Please copy every line with the string "toAddMonoidHom" from the entries below.

═══ Exercise materials ═══

import Summits.ResolutionOfSingularities.KangarooAtlas.MizutaniRank
import HarnessLib

/-!
# Mizutani's conjecture `m(e) = 2p^e − 1` — Lemma 1.5 and THEOREM F for the box-truncated Hasse–Schmidt system

Cell topic `Summits/ResolutionOfSingularities/KangarooAtlas` (pub-rosobs); namespace
`Summit.ResolutionOfSingularities.KangarooAtlas.Mizutani`.  Part of the Lean transcription of the
in-house note MIZUTANI-PROOF-g59 (AI-written, AI-audited; *AI review is weaker than expert review*; not a
resolution theorem).  Companion of `MizutaniRank`: the Hasse–Schmidt system of a purely inseparable tower is
TRUNCATED (`D^{(T)} = 0` outside the box, Leibniz only inside the box), so the intertwining
`Ω ∘ (D_T ⊗ 1) = E_T ∘ Ω` holds only for `|T| + 1 ≤ q`; Lemma 1.5 uses no more.  This file records the box
forms `eProfile_succ_le_tensorRank_of_le`, `BoxTowerBridge`, `theoremF_rank_of_boxBridge` — the interface the
concrete tower `K = L(x^{1/q})` (`MizutaniRootTower`) instantiates.

References: [Mizutani1973HironakaGroupSchemes] (Remark 2.10; in-house proof §1.3–1.4, §9);
[Oda1983HironakaGroupSchemeII] §1 (p. 1166).
-/

open MvPolynomial TensorProduct

namespace Summit.ResolutionOfSingularities.KangarooAtlas.Mizutani

/-! ## Box-restricted versions (the form towers actually satisfy)

The Hasse–Schmidt system of a purely inseparable tower is TRUNCATED: `D^{(T)} = 0` outside the box and the
Leibniz rule only holds for `T` in the box, so the intertwining `Ω ∘ (D_T ⊗ 1) = E_T ∘ Ω` is available only for
`|T| + 1 ≤ q` — which is all Lemma 1.5 uses.  The following variants record exactly that. -/

section BoxVersions

variable {L : Type*} {k : Type*} [Field L] [Field k] [Algebra L k] {s : ℕ}

/-- **LEMMA 1.5, box form**: as `eProfile_succ_le_tensorRank`, but the intertwining of `D_T ⊗ 1` with `E_T`
is only required for `|T| + 1 ≤ q` (MIZUTANI-PROOF-g59 §1.4, Lemma 1.5).
[cite: Mizutani1973HironakaGroupSchemes, Remark 2.10 (in-house proof §1.4, Lemma 1.5)] -/
theorem eProfile_succ_le_tensorRank_of_le [FiniteDimensional L k] (D : (Fin s →₀ ℕ) → k →ₗ[L] k)
    (Ω : k ⊗[L] k →ₗ[k] MvPolynomial (Fin s) k) {q : ℕ} (hq : 1 ≤ q)
    (hΩD : ∀ (T : Fin s →₀ ℕ) (ω : k ⊗[L] k), T.degree + 1 ≤ q →
      Ω (TensorProduct.map (D T) LinearMap.id ω) = opE (fun T => (D T).toAddMonoidHom) T (Ω ω))
    (hΩμ : ∀ ω : k ⊗[L] k, coeff 0 (Ω ω) = Algebra.TensorProduct.lmul'' L (S := k) ω)
    (ω : k ⊗[L] k) (hω : ω ≠ 0) (hdeg : ∀ M ∈ (Ω ω).support, q ≤ M.degree) :
    eProfile (fun T => (D T).toAddMonoidHom) (q - 1) (Ω ω) + 1 ≤ tensorRank L ω := by
  classical
  set H := rightSupport L ω with hH
  set ι := H.subtype.baseChange k with hι
  set KH : Submodule k (k ⊗[L] k) := LinearMap.range ι with hKH
  set μ : k ⊗[L] k →ₗ[k] k := (Algebra.TensorProduct.lmul'' L (S := k)).toLinearMap with hμ
  set V : Submodule k (k ⊗[L] k) :=
    Submodule.span k ((fun T => TensorProduct.map (D T) LinearMap.id ω) '' (degLE (Fin s) (q - 1) : Set _))
    with hV
  have hωKH : ω ∈ KH := mem_range_baseChange_rightSupport ω
  have hstab : ∀ (T : Fin s →₀ ℕ) (ξ : k ⊗[L] H), TensorProduct.map (D T) LinearMap.id (ι ξ) ∈ KH := by
    intro T ξ
    induction ξ using TensorProduct.induction_on with
    | zero => simp
    | tmul x h =>
      refine ⟨D T x ⊗ₜ h, ?_⟩
      rw [hι, LinearMap.baseChange_tmul, LinearMap.baseChange_tmul, TensorProduct.map_tmul]
      rfl
    | add x y hx hy => rw [map_add, map_add]; exact KH.add_mem hx hy
  have hVKH : V ≤ KH := by
    rw [hV, Submodule.span_le]
    rintro _ ⟨T, -, rfl⟩
    obtain ⟨ξ, hξ⟩ := hωKH
    rw [← hξ]
    exact hstab T ξ
  have hVμ : V ≤ LinearMap.ker μ := by
    rw [hV, Submodule.span_le]
    rintro _ ⟨T, hT, rfl⟩
    have hTq : T.degree + 1 ≤ q := by
      have := mem_degLE.mp (Finset.mem_coe.mp hT); omega
    rw [SetLike.mem_coe, LinearMap.mem_ker, hμ, AlgHom.toLinearMap_apply, ← hΩμ, hΩD T ω hTq]
    refine coeff_zero_opE_eq_zero _ T _ fun M hM => ?_
    have := hdeg M hM
    omega
  have hHne : H ≠ ⊥ := by
    intro hbot
    apply hω
    obtain ⟨ξ, hξ⟩ := hωKH
    have hsub : H.subtype = 0 := by
      ext x
      exact (Submodule.eq_bot_iff H).mp hbot x x.2
    rw [← hξ, hι, hsub, LinearMap.baseChange_zero, LinearMap.zero_apply]
  obtain ⟨h, hhH, hh0⟩ := (Submodule.ne_bot_iff H).mp hHne
  have hx : ι (h⁻¹ ⊗ₜ ⟨h, hhH⟩) ∉ LinearMap.ker μ := by
    rw [LinearMap.mem_ker, hι, LinearMap.baseChange_tmul, Submodule.subtype_apply, hμ,
      AlgHom.toLinearMap_apply]
    show Algebra.TensorProduct.lmul'' L (S := k) (h⁻¹ ⊗ₜ[L] h) ≠ 0
    rw [show Algebra.TensorProduct.lmul'' L (S := k) (h⁻¹ ⊗ₜ[L] h) = h⁻¹ * h from rfl, inv_mul_cancel₀ hh0]
    exact one_ne_zero
  have hlt : V < KH := by
    refine lt_of_le_of_lt (le_inf hVKH hVμ) (lt_of_le_of_ne inf_le_left fun heq => hx ?_)
    have : ι (h⁻¹ ⊗ₜ ⟨h, hhH⟩) ∈ KH ⊓ LinearMap.ker μ := by rw [heq]; exact ⟨_, rfl⟩
    exact this.2
  have h1 : Module.finrank k V < Module.finrank k KH := Submodule.finrank_lt_finrank_of_lt hlt
  have h2 : Module.finrank k KH ≤ tensorRank L ω := by
    calc Module.finrank k KH ≤ Module.finrank k (k ⊗[L] H) := LinearMap.finrank_range_le ι
      _ = Module.finrank L H := Module.finrank_baseChange
      _ = tensorRank L ω := rfl
  have h3 : eProfile (fun T => (D T).toAddMonoidHom) (q - 1) (Ω ω) ≤ Module.finrank k V := by
    have hle : eSpan (fun T => (D T).toAddMonoidHom) (q - 1) (Ω ω) ≤ V.map Ω := by
      unfold eSpan
      rw [Submodule.span_le]
      rintro _ ⟨T, hT, rfl⟩
      have hTq : T.degree + 1 ≤ q := by
        have := mem_degLE.mp (Finset.mem_coe.mp hT); omega
      refine ⟨TensorProduct.map (D T) LinearMap.id ω, ?_, (hΩD T ω hTq)⟩
      exact Submodule.subset_span ⟨T, hT, rfl⟩
    unfold eProfile
    haveI : Module.Finite k V := inferInstance
    exact (Submodule.finrank_mono hle).trans (Submodule.finrank_map_le Ω V)
  omega

variable (L k) (p e s : ℕ)

/-- **The data a tower supplies, box form**: as `TowerBridge` but with the intertwining
`Ω ∘ (D_T ⊗ 1) = E_T ∘ Ω` only for `|T| + 1 ≤ p^e` (the truncated Hasse–Schmidt system of a purely inseparable
tower satisfies no more). [cite: Oda1983HironakaGroupSchemeII, §1 (p. 1166)] -/
structure BoxTowerBridge where
  /-- the Hasse–Schmidt operators `D^{(T)}` of the tower -/
  D : (Fin s →₀ ℕ) → k →ₗ[L] k
  /-- the left `t`-coordinate map of `k ⊗_L k` -/
  Ω : k ⊗[L] k →ₗ[k] MvPolynomial (Fin s) k
  /-- `D^{(0)} = id` -/
  D_zero : D 0 = LinearMap.id
  /-- `Ω ∘ (D^{(T)} ⊗ 1) = E_T ∘ Ω` for `|T| + 1 ≤ q` -/
  Ω_map : ∀ (T : Fin s →₀ ℕ) (ω : k ⊗[L] k), T.degree + 1 ≤ p ^ e →
    Ω (TensorProduct.map (D T) LinearMap.id ω) = opE (fun T => (D T).toAddMonoidHom) T (Ω ω)
  /-- the constant coefficient of `Ω` is the multiplication map `μ` -/
  Ω_coeff_zero : ∀ ω : k ⊗[L] k, coeff 0 (Ω ω) = Algebra.TensorProduct.lmul'' L (S := k) ω
  /-- `Ω` lands in the box `[0, p^e − 1]^s` -/
  Ω_box : ∀ (ω : k ⊗[L] k), ∀ M ∈ (Ω ω).support, InBox (p ^ e) M

variable {L k p e s}

/-- **THEOREM F, rank form (abstract over the box tower bridge)**: in a tower with `s ≥ 2` directions over an
infinite field of characteristic `p`, every GENUINE `ω` (left `t`-coordinates of degrees `≥ q = p^e` with a
genuine monomial, i.e. `ω ∈ J^q ∖ I_S`) has tensor rank `≥ 2q` (MIZUTANI-PROOF-g59 §2/§9).
[cite: Mizutani1973HironakaGroupSchemes, Remark 2.10 (in-house proof §2 / §9, THEOREM F)] -/
theorem theoremF_rank_of_boxBridge [Fact p.Prime] [CharP k p] [Infinite L] [FiniteDimensional L k]
    (B : BoxTowerBridge L k p e s) (hs : 2 ≤ s) (he : 1 ≤ e) (ω : k ⊗[L] k)
    (hdeg : ∀ M ∈ (B.Ω ω).support, p ^ e ≤ M.degree) (hgen : ∃ M ∈ (B.Ω ω).support, IsGenuine p e M) :
    2 * p ^ e ≤ tensorRank L ω := by
  have hp : 0 < p := (Fact.out : p.Prime).pos
  have hq : 1 ≤ p ^ e := Nat.one_le_pow _ _ hp
  have hgood : GoodOps (algebraMap L k).range (fun T => (B.D T).toAddMonoidHom) := by
    refine ⟨?_, ?_⟩
    · ext x
      simp [B.D_zero]
    · rintro c ⟨l, rfl⟩ T x
      show B.D T (algebraMap L k l * x) = algebraMap L k l * B.D T x
      rw [← Algebra.smul_def, ← Algebra.smul_def, LinearMap.map_smul]
  have hinf : ((algebraMap L k).range : Set k).Infinite := by
    have : ((algebraMap L k).range : Set k) = Set.range (algebraMap L k) := rfl
    rw [this]
    exact Set.infinite_range_of_injective (algebraMap L k).injective
  have hω : ω ≠ 0 := by
    obtain ⟨M, hM, -⟩ := hgen
    rintro rfl
    rw [map_zero, support_zero] at hM
    exact absurd hM (Finset.notMem_empty M)
  have hadm : ∀ M ∈ (B.Ω ω).support, InBox (p ^ e) M ∧ p ^ e ≤ M.degree :=
    fun M hM => ⟨B.Ω_box ω M hM, hdeg M hM⟩
  have h1 := profile_theorem (p := p) (e := e) (algebraMap L k).range hinf he s hs
    (fun T => (B.D T).toAddMonoidHom) (B.Ω ω) hgood hadm hgen (p ^ e - 1) (by omega)
  have h2 := eProfile_succ_le_tensorRank_of_le B.D B.Ω hq B.Ω_map B.Ω_coeff_zero ω hω hdeg
  omega

end BoxVersions

end Summit.ResolutionOfSingularities.KangarooAtlas.Mizutani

═══

• Answer section:
      Ω (TensorProduct.map (D T) LinearMap.id ω) = opE (fun T => (D T).toAddMonoidHom) T (Ω ω))
    eProfile (fun T => (D T).toAddMonoidHom) (q - 1) (Ω ω) + 1 ≤ tensorRank L ω := by
  have h3 : eProfile (fun T => (D T).toAddMonoidHom) (q - 1) (Ω ω) ≤ Module.finrank k V := by
    have hle : eSpan (fun T => (D T).toAddMonoidHom) (q - 1) (Ω ω) ≤ V.map Ω := by
    Ω (TensorProduct.map (D T) LinearMap.id ω) = opE (fun T => (D T).toAddMonoidHom) T (Ω ω)
  have hgood : GoodOps (algebraMap L k).range (fun T => (B.D T).toAddMonoidHom) := by
    (fun T => (B.D T).toAddMonoidHom) (B.Ω ω) hgood hadm hgen (p ^ e - 1) (by omega)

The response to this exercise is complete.